Vulvodynia is a medical condition that causes severe pain and/or discomfort in the outside of the vagina, also called the vulva. This condition can last for three months or longer if it’s not treated. Some of the indicators of vulvodynia include itching, irritation and a burning sensation around the infected area.
Patients experience pain in different parts of the vagina. For some, the pain is concentrated in a specific part of the vulva such as the clitoris or the vestibule. Some patients also experience irregular pain, while for others, the symptoms are constant. Some find it difficult to perform daily activities such as engaging in sexual intercourse, wearing pants or undergarments or even inserting a tampon.
Types of vulvodynia
There are two types of vulvodynia: generalized vulvodynia and vestibulodynia. Generalized vulvodynia is characterized by general pain around the vulvar region that’s not provoked by anything. Patients who are suffering from vestibulodynia, however, experience pain when the affected vulvar region is touched or pressure is applied that makes it difficult to insert a tampon or engage in sexual intimacy.
According to the National Vulvodynia Association, 16 percent of all women in the U.S. will experience vulvar pain in their lives. There is a lack of understanding of the condition and many women end up being misdiagnosed. According to a study by Harvard University researchers and funded by the National Institutes for Health (NIH), 30 percent of women who have suffered from the condition had to consult five or more doctors before receiving the correct diagnosis.
Vulvodynia can affect women in any age group, but it’s especially common in those between the ages of 18 and 25.
Causes and risks factors
Vulvodynia differs from other vaginal diseases because it cannot be linked to a single cause, such as sexual transmission. The diagnosis is based on the symptoms of the patient being treated.
Possible causes of vulvodynia include damage to pelvic nerves or irritation, weakening of the pelvic muscles, infection or injury of the vulva, inflammation and yeast infections.
Impact of vulvodynia
Vulvodynia impacts women immensely and can reduce their enjoyment of life due to the intense pain experienced during normal activities, including sexual intimacy and even just sitting down.
An NIH-funded study of women with vulvodynia conducted by Rutgers Robert Wood Johnson Medical School showed that 75 percent of women surveyed felt they weren’t in control of their bodies and 59 percent said the condition interfered with their enjoyment of life.
Vulvodynia can also put a strain on relationships. 58 percent of all women living with the condition cannot engage in sexual intercourse because of the intense pain, which can, in turn, affect their feelings of self-worth and attractiveness.

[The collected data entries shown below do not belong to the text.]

import Summits.QuantumFields.BalabanUV.T4Continuum.Support.NE7SharpConstrainedGradientRow
import Summits.QuantumFields.BalabanUV.T4Continuum.Support.NE7LandauLinearSup
import Summits.QuantumFields.BalabanUV.T4Continuum.Support.VariationalVectorGaugeSliceB5
import HarnessLib

/-!
# NE7EnergySliceSupFlatOfPcT — THE FLAT SUP LETTER OF THE CORNER-FREE ENERGY SLICE `𝒯_E(1)` AT `U = 1`, CLOSED MODULO ONE DISPLAYED ROW: a `Q_k`-tangent vector field `x`
# on the fine torus whose divergence is BLOCK-CONSTANT (the energy gauge) satisfies `‖x‖_∞ ≤ K·sup‖F(x)‖` (η-units; unit-lattice reading `sup‖X̃‖ ≤ K·M·sup‖curl X̃‖`),
# uniformly in the spacing and the cubic torus, GIVEN the sup letter `‖PcT·∂ᴴ g‖_∞ ≤ C_P‖g‖_∞` for Bałaban's (1.26) projection (INTERFACE REQUEST NE7 G99-IR1)
# — memo ROAD-G99 §3.8 (A) in the kernel

Cell `pub-balaban`, rung (B)+1 sub-cell t4, lineage `b2b-balaban-t4-ne7-p1`, generation 99 (CRUX PROVER NE7 #1 = OWNER of BINDER row NE7).  Over gen 73's
`NE7LandauLinearSup` (Bałaban's Landau representative `x_B = x − ∂λ₀(∂ᴴx)` with `‖x_B‖_∞ ≤ C·sup‖F‖`, `∂ᴴx_B = P∂ᴴx` — `exists_sup_const`, `div_landau`), gen 99's
`NE7SharpConstrainedGradientRow.sharp_sup_rows_cubic` (the sharp block-mean-constrained scalar Green's function has bounded η-gradient rows — IR2, from GAN24's (L0)∕(L2)∕`S⁻¹`),
NE2's `VariationalVectorGaugeSliceB5.PcT_LapS_of_ker` (`PΔ` kills `ker Q′`) and lit-balaban's `B5Value126.QsOp_lambda0`, `B5Action121.GradOp_conjTranspose_mul_GradOp`.

THE THREE LINES (memo §3.8 (A)).  `x ∈ ker Q_k` with `∂ᴴx = Q′*c` (energy gauge).  (1) `x = x_B + ∂μ₀`, `μ₀ = λ₀(∂ᴴx) ∈ ker Q′`, `‖x_B‖_∞ ≤ C·B` (Landau letter).  (2) `∂ᴴx_B = P∂ᴴx =
P∂ᴴx_B + PΔμ₀ = P∂ᴴx_B`, so `‖∂ᴴx_B‖_∞ ≤ C_P·C·B` (THE DISPLAYED ROW).  (3) `Δμ₀ = ∂ᴴx − ∂ᴴx_B = Q′*c − ∂ᴴx_B` is a SHARP constrained problem with source `−∂ᴴx_B`, so
`‖∂μ₀‖_∞ ≤ C_Q·C_P·C·B` (IR2); hence `‖x‖_∞ ≤ C(1 + C_Q·C_P)·B`.  Why the displayed row is needed and why the cheaper routes are circular: memo §3.8 (A).
WHAT ([folklore]; 0 def, 0 sorry).  **`energySlice_sup_of_pcT_letter`** — for every dimension `d + 1` and every constant `C_P` making the `PcT·∂ᴴ` sup letter true on cubic tori (hypothesis
`hP`, the body of IR1 verbatim), `∃ K > 0` such that for every `n ≥ 1`, every cubic torus `fun _ ⇒ N₀`, every `x` with `Q_k x = 0` and `∂ᴴx ∈ range Q′*`, and every `B` bounding the plaquette
field `Fs (fine n M) n x`: `‖x i‖ ≤ K·B` for all bonds `i`.  Also `landau_split` (the decomposition `x = x_B + ∂μ₀` as an identity) and `div_landau_self` (`∂ᴴx_B = P∂ᴴx_B` for `x` in the
energy gauge — in fact for every `x`).
HONEST FRAMING (page 1): CONDITIONAL on the displayed `PcT·∂ᴴ` sup letter (IR1, NOT in the tree; route located in memo §3.8: `P = G′Q′*(Q′G′²Q′*)⁻¹Q′G′`, D1BFx `RProjector.Pker`); the LP numerics of
memo §1.4 measure the true constant (`K·` unit-conversion `= 1∕2` at `d + 1 = 3`, `3∕4` at `d + 1 = 4`, N₀ = 1); `U = 1`, flat, linear; NOT the curved letter (memo §3.7 bootstrap), NOT the
supplier, NOT NE7; spine 0∕9; finite T⁴ rung (B)+1 — NOT infinite volume, NOT mass gap, NOT BetaPertH, NOT Clay.  [B5] (1.26) and [B8] (1.38) are TEXT LOCATIONS; nothing printed is asserted.
Continuum YM on T⁴ ⇐ BetaPertH ∧ nine spine estimates (0/9 proved); BetaPertH ⇐ (D1) ∧ (D4) ∧ CAP+tail; G-an2-4 gates asym, D1 and NE2/3/4.
-/

set_option autoImplicit false

open scoped BigOperators Matrix ComplexConjugate

namespace Summit.QuantumFields.BalabanUV.T4Continuum.NE7EnergySliceSupFlatOfPcT

open Literature.MathematicalPhysics.QuantumFieldTheory.Balaban1983to89
open B5Prop11Plancherel (Tor fine)
open B5Action121 (LapS sdiff Fs GradOp GradOp_mulVec GradOp_conjTranspose_mul_GradOp)
open B5Block118 (QsOp QvOp)
open B5Value126 (lambda0 QsOp_lambda0 PcT)
open Summit.QuantumFields.BalabanUV.Beta.GAN24.SoftMinimiserOneStepSup (blkInj)
open NE7LandauLinearSup (exists_sup_const div_landau)
open VariationalVectorGaugeSliceB5 (PcT_LapS_of_ker)
open NE7SharpConstrainedGradientRow (sharp_sup_rows_cubic)

noncomputable section

variable {d : ℕ}

/-! ## §1 The Landau split and the self-form of Bałaban's gauge condition -/

section Split

variable (n : ℕ) [NeZero n] (M : Fin (d + 1) → ℕ) [∀ μ, NeZero (M μ)]

/-- `x = x_B + ∂μ₀` with `x_B = x − ∂λ₀(∂ᴴx)`, `μ₀ = λ₀(∂ᴴx)`. [folklore] -/
theorem landau_split (x : Tor (fine n M) × Fin (d + 1) → ℂ) :
    x = (x - GradOp (fine n M) (n : ℂ) *ᵥ lambda0 n M (n : ℂ) ((GradOp (fine n M) (n : ℂ))ᴴ *ᵥ x))
      + GradOp (fine n M) (n : ℂ) *ᵥ lambda0 n M (n : ℂ) ((GradOp (fine n M) (n : ℂ))ᴴ *ᵥ x) := by
  rw [sub_add_cancel]

/-- `∂ᴴ(∂μ) = Δμ`. [folklore] -/
theorem div_grad (μ : Tor (fine n M) → ℂ) :
    (GradOp (fine n M) (n : ℂ))ᴴ *ᵥ (GradOp (fine n M) (n : ℂ) *ᵥ μ) = LapS (fine n M) (n : ℂ) *ᵥ μ := by
  rw [Matrix.mulVec_mulVec, GradOp_conjTranspose_mul_GradOp]

/-- `P∂ᴴx = P∂ᴴx_B`: the corrector's Laplacian is invisible to `P` (`PΔ` kills `ker Q′`, `Q′λ₀ = 0`). [folklore] -/
theorem PcT_div_eq_PcT_div_landau (x : Tor (fine n M) × Fin (d + 1) → ℂ) :
    PcT n M (n : ℂ) *ᵥ ((GradOp (fine n M) (n : ℂ))ᴴ *ᵥ x)
      = PcT n M (n : ℂ) *ᵥ ((GradOp (fine n M) (n : ℂ))ᴴ *ᵥ
          (x - GradOp (fine n M) (n : ℂ) *ᵥ lambda0 n M (n : ℂ) ((GradOp (fine n M) (n : ℂ))ᴴ *ᵥ x))) := by
  have hc : (n : ℂ) ≠ 0 := by exact_mod_cast NeZero.ne n
  have hμ : QsOp n M *ᵥ lambda0 n M (n : ℂ) ((GradOp (fine n M) (n : ℂ))ᴴ *ᵥ x) = 0 := QsOp_lambda0 n M (n : ℂ) hc _
  rw [Matrix.mulVec_sub, div_grad, Matrix.mulVec_sub, PcT_LapS_of_ker n M hμ, sub_zero]

/-- **`∂ᴴx_B = P∂ᴴx_B`** (Bałaban's gauge condition in self-form, every `x`). [folklore] -/
theorem div_landau_self (x : Tor (fine n M) × Fin (d + 1) → ℂ) :
    (GradOp (fine n M) (n : ℂ))ᴴ *ᵥ (x - GradOp (fine n M) (n : ℂ) *ᵥ lambda0 n M (n : ℂ) ((GradOp (fine n M) (n : ℂ))ᴴ *ᵥ x))
      = PcT n M (n : ℂ) *ᵥ ((GradOp (fine n M) (n : ℂ))ᴴ *ᵥ
          (x - GradOp (fine n M) (n : ℂ) *ᵥ lambda0 n M (n : ℂ) ((GradOp (fine n M) (n : ℂ))ᴴ *ᵥ x))) := by
  exact (div_landau n M x).trans (PcT_div_eq_PcT_div_landau n M x)

/-- **THE CORRECTOR SOLVES A SHARP CONSTRAINED PROBLEM**: for `x` in the energy gauge (`∂ᴴx = Q′*c`), `μ₀ = λ₀(∂ᴴx)` has `Q′μ₀ = 0` and `Δμ₀ = (−∂ᴴx_B) + Q′*c`. [folklore] -/
theorem corrector_sharp {x : Tor (fine n M) × Fin (d + 1) → ℂ} {c : Tor M → ℂ}
    (hE : (GradOp (fine n M) (n : ℂ))ᴴ *ᵥ x = blkInj n M *ᵥ c) :
    QsOp n M *ᵥ lambda0 n M (n : ℂ) ((GradOp (fine n M) (n : ℂ))ᴴ *ᵥ x) = 0 ∧
    LapS (fine n M) (n : ℂ) *ᵥ lambda0 n M (n : ℂ) ((GradOp (fine n M) (n : ℂ))ᴴ *ᵥ x)
      = -((GradOp (fine n M) (n : ℂ))ᴴ *ᵥ (x - GradOp (fine n M) (n : ℂ) *ᵥ lambda0 n M (n : ℂ) ((GradOp (fine n M) (n : ℂ))ᴴ *ᵥ x)))
        + blkInj n M *ᵥ c := by
  have hc : (n : ℂ) ≠ 0 := by exact_mod_cast NeZero.ne n
  refine ⟨QsOp_lambda0 n M (n : ℂ) hc _, ?_⟩
  rw [Matrix.mulVec_sub, div_grad, hE]
  abel

end Split

/-! ## §2 The flat energy-slice sup letter, modulo the `PcT·∂ᴴ` row -/

/-- **THE FLAT SUP LETTER OF `𝒯_E(1)` MODULO THE `PcT·∂ᴴ` SUP ROW (memo §3.8 (A))**: let `C_P` make the sup letter `‖(P∂ᴴg)(y)‖ ≤ C_P·‖g‖_∞` true on every cubic torus and every
spacing (hypothesis `hP` = INTERFACE REQUEST NE7 G99-IR1 verbatim).  Then `∃ K > 0` (a function of `d`, `C_P`) such that for every `n ≥ 1`, every cubic unit torus `fun _ ⇒ N₀`, every vector field
`x` with `Q_k x = 0` whose divergence is block-constant (`∂ᴴx = Q′*c`), and every `B` bounding its plaquette field: `‖x i‖ ≤ K·B` for every bond `i`. [folklore] -/
theorem energySlice_sup_of_pcT_letter (d : ℕ) {C_P : ℝ}
    (hP : ∀ (n N₀ : ℕ) [NeZero n] [NeZero N₀], 1 ≤ n →
      ∀ (g : Tor (fine n (fun _ : Fin (d + 1) => N₀)) × Fin (d + 1) → ℂ) (b : ℝ), (∀ i, ‖g i‖ ≤ b) →
        ∀ y, ‖(PcT n (fun _ : Fin (d + 1) => N₀) (n : ℂ) *ᵥ ((GradOp (fine n (fun _ : Fin (d + 1) => N₀)) (n : ℂ))ᴴ *ᵥ g)) y‖ ≤ C_P * b) :
    ∃ K : ℝ, 0 < K ∧ ∀ (n N₀ : ℕ) [NeZero n] [NeZero N₀], 1 ≤ n →
      ∀ (x : Tor (fine n (fun _ : Fin (d + 1) => N₀)) × Fin (d + 1) → ℂ), QvOp n (fun _ : Fin (d + 1) => N₀) *ᵥ x = 0 →
        (∃ c : Tor (fun _ : Fin (d + 1) => N₀) → ℂ, (GradOp (fine n (fun _ : Fin (d + 1) => N₀)) (n : ℂ))ᴴ *ᵥ x = blkInj n (fun _ : Fin (d + 1) => N₀) *ᵥ c) →
        ∀ B : ℝ, (∀ (μ ν : Fin (d + 1)) (t : Tor (fine n (fun _ : Fin (d + 1) => N₀))), ‖Fs (fine n (fun _ : Fin (d + 1) => N₀)) (n : ℂ) x μ ν t‖ ≤ B) →
          ∀ i, ‖x i‖ ≤ K * B := by
  obtain ⟨C, hC, hB⟩ := exists_sup_const (d := d)
  obtain ⟨C_Q, hC_Q, hQ⟩ := sharp_sup_rows_cubic d
  refine ⟨C * (1 + C_Q * max C_P 0), by positivity, fun n N₀ _ _ hn x hQv hE B hFs i => ?_⟩
  obtain ⟨c, hc⟩ := hE
  have hB0 : 0 ≤ B := (norm_nonneg _).trans (hFs 0 0 0)
  have hCB : 0 ≤ C * B := by positivity
  -- (1) the Landau representative `x_B` is bounded
  have h1 := hB n (fun _ : Fin (d + 1) => N₀) x hQv B hFs
  -- (2) its divergence is `P` of itself, hence bounded by the displayed row
  have h2 : ∀ y, ‖(-((GradOp (fine n (fun _ : Fin (d + 1) => N₀)) (n : ℂ))ᴴ *ᵥ
      (x - GradOp (fine n (fun _ : Fin (d + 1) => N₀)) (n : ℂ) *ᵥ lambda0 n (fun _ : Fin (d + 1) => N₀) (n : ℂ)
        ((GradOp (fine n (fun _ : Fin (d + 1) => N₀)) (n : ℂ))ᴴ *ᵥ x)))) y‖ ≤ max C_P 0 * (C * B) := by
    intro y
    rw [Pi.neg_apply, norm_neg, div_landau_self n (fun _ : Fin (d + 1) => N₀) x]
    exact (hP n N₀ hn _ _ h1 y).trans (mul_le_mul_of_nonneg_right (le_max_left _ _) hCB)
  -- (3) the corrector solves a sharp constrained problem with that source: bounded η-gradient
  obtain ⟨hμQ, hμL⟩ := corrector_sharp n (fun _ : Fin (d + 1) => N₀) hc
  have h3 := (hQ n N₀ hn _ _ c _ h2 hμQ hμL).2.2
  -- sum
  obtain ⟨t, ν⟩ := i
  have hsplit := congrFun (landau_split n (fun _ : Fin (d + 1) => N₀) x) (t, ν)
  rw [Pi.add_apply, GradOp_mulVec] at hsplit
  rw [hsplit]
  refine (norm_add_le _ _).trans ?_
  have e : C * (1 + C_Q * max C_P 0) * B = C * B + C_Q * (max C_P 0 * (C * B)) := by ring
  rw [e]
  exact add_le_add (h1 _) (h3 ν t)

end

end Summit.QuantumFields.BalabanUV.T4Continuum.NE7EnergySliceSupFlatOfPcT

How vulvodynia is diagnosed
The only way a doctor can know if a patient is suffering from vulvodynia is if other conditions such as infection and neurological issues are ruled out. Common symptoms of vulvodynia include a burning sensation, intense pain, throbbing, itching and soreness.
Your doctor will ask you questions about your medical history, how long you’ve been suffering and treatments, if any, you’ve tried already. After that, they will conduct a thorough pelvic exam and may also order tests on a sample of vaginal discharge to help determine a diagnosis.
Many treatment options focus on alleviating the pain and discomfort brought on by the condition. Your doctor may also decide to combine two or more treatment methods for the best results. Some of these include oral medications, physical therapy, ointments, counseling and diet change.
Because there is no known cause for the condition, vulvodynia is difficult to treat. Doctors strive to manage the pain and restore your quality of life. Treatment is often on a trial and error basis as your doctor observes how your body reacts to various methods of treatment. Some of the treatment methods they may try to include basic vulvar care and medication.
Basic vulvar care
These practices not only help treat vulvodynia but other vaginal conditions as well and include wearing 100 percent cotton underwear and loose-fitting clothes, using neutral bath products and applying water-based lubricants during sex.
Your doctor may recommend the use of either topical or oral medication. Anesthetic ointments are effective in providing quick but temporary pain relief. Topical estrogen may be administered to women who have reached menopause to increase estrogen levels and reduce pain.
If vulvodynia is left untreated, it can lead to reduced self-esteem, increased anxiety and depression, so it is important to discuss this condition with your doctor if you think it may be affecting you.